Items from a data source
********
/-- **`SU(N)` Wilson AREA LAW in every dimension `d ≥ 2`, for every `N ≥ 10` and every 't Hooft `0 ≤ β` with `2(d−1)β ≤ 19 / 60`**
(`d = 4`: `β ≤ 19 / 360 = 0.0528`; `K₂B` column `31/100`; printed Cao–Nissim–Sheffield `β < 1/(8(d−1))`) — hypothesis-free: the slab door with
the `ω̃`-bootstrap modulus at the bracket `R₀ = 19 / 60`, `q = 1873 / 10000`, `p = 893 / 1000`, `t = 777 / 6250`, `u = 4919 / 100000` (`R₀·K̄₂BT = 0.98745 < 1` by `norm_num`)
and the tree theorem `durhuusFrohlich_areaLaw_of_slabClustering_holds`. [cite: CaoNissimSheffield2025dynamical, Theorems 1.6 and 2.3] -/
theorem hasAreaLaw_SU_levelTwoBT_ten {d : ℕ} (hd : 2 ≤ d) (hN : 10 ≤ N) {β : ℝ} (hβ : 0 ≤ β)
    (h : β * (2 * ((d : ℝ) - 1)) ≤ 19 / 60) : HasAreaLaw d (fundamentalRep (Fin N)) ((N : ℝ) * β) := by
  have hd1 : (0 : ℝ) ≤ (d : ℝ) - 1 := by
    have : (2 : ℝ) ≤ d := by exact_mod_cast hd
    linarith
  have hR0 : 0 ≤ 2 * ((d : ℝ) - 1) * β := by positivity
  have e : 2 * ((d : ℝ) - 1) * β = β * (2 * ((d : ℝ) - 1)) := by ring
  have hR : 2 * ((d : ℝ) - 1) * β ≤ 19 / 60 := e.le.trans h
  have hmod := levelTwoBT_bracket_local (N₀ := 10) (N := N) (by norm_num) hN (R₀ := 19 / 60) (q := 1873 / 10000) (p := 893 / 1000)
    (t := 777 / 6250) (u := 4919 / 100000) (by norm_num) (by norm_num) (by norm_num) (by norm_num) (by norm_num) (by norm_num) (by norm_num)
    (by norm_num) (by norm_num) (by norm_num)
  refine hasAreaLaw_of_oneLinkKRModulus durhuusFrohlich_areaLaw_of_slabClustering_holds hd (by omega) hβ ?_ h hmod
    (slab_door_of_envelope le_rfl hR hR0 ?_ ?_) <;> norm_num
********
▶ _How to complete this task_:
Above are the records; restate each one exactly.

▶ _Answer to this problem_:
/-- **`SU(N)` Wilson AREA LAW in every dimension `d ≥ 2`, for every `N ≥ 10` and every 't Hooft `0 ≤ β` with `2(d−1)β ≤ 19 / 60`**
(`d = 4`: `β ≤ 19 / 360 = 0.0528`; `K₂B` column `31/100`; printed Cao–Nissim–Sheffield `β < 1/(8(d−1))`) — hypothesis-free: the slab door with
the `ω̃`-bootstrap modulus at the bracket `R₀ = 19 / 60`, `q = 1873 / 10000`, `p = 893 / 1000`, `t = 777 / 6250`, `u = 4919 / 100000` (`R₀·K̄₂BT = 0.98745 < 1` by `norm_num`)
and the tree theorem `durhuusFrohlich_areaLaw_of_slabClustering_holds`. [cite: CaoNissimSheffield2025dynamical, Theorems 1.6 and 2.3] -/
theorem hasAreaLaw_SU_levelTwoBT_ten {d : ℕ} (hd : 2 ≤ d) (hN : 10 ≤ N) {β : ℝ} (hβ : 0 ≤ β)
    (h : β * (2 * ((d : ℝ) - 1)) ≤ 19 / 60) : HasAreaLaw d (fundamentalRep (Fin N)) ((N : ℝ) * β) := by
  have hd1 : (0 : ℝ) ≤ (d : ℝ) - 1 := by
    have : (2 : ℝ) ≤ d := by exact_mod_cast hd
    linarith
  have hR0 : 0 ≤ 2 * ((d : ℝ) - 1) * β := by positivity
  have e : 2 * ((d : ℝ) - 1) * β = β * (2 * ((d : ℝ) - 1)) := by ring
  have hR : 2 * ((d : ℝ) - 1) * β ≤ 19 / 60 := e.le.trans h
  have hmod := levelTwoBT_bracket_local (N₀ := 10) (N := N) (by norm_num) hN (R₀ := 19 / 60) (q := 1873 / 10000) (p := 893 / 1000)
    (t := 777 / 6250) (u := 4919 / 100000) (by norm_num) (by norm_num) (by norm_num) (by norm_num) (by norm_num) (by norm_num) (by norm_num)
    (by norm_num) (by norm_num) (by norm_num)
  refine hasAreaLaw_of_oneLinkKRModulus durhuusFrohlich_areaLaw_of_slabClustering_holds hd (by omega) hβ ?_ h hmod
    (slab_door_of_envelope le_rfl hR hR0 ?_ ?_) <;> norm_num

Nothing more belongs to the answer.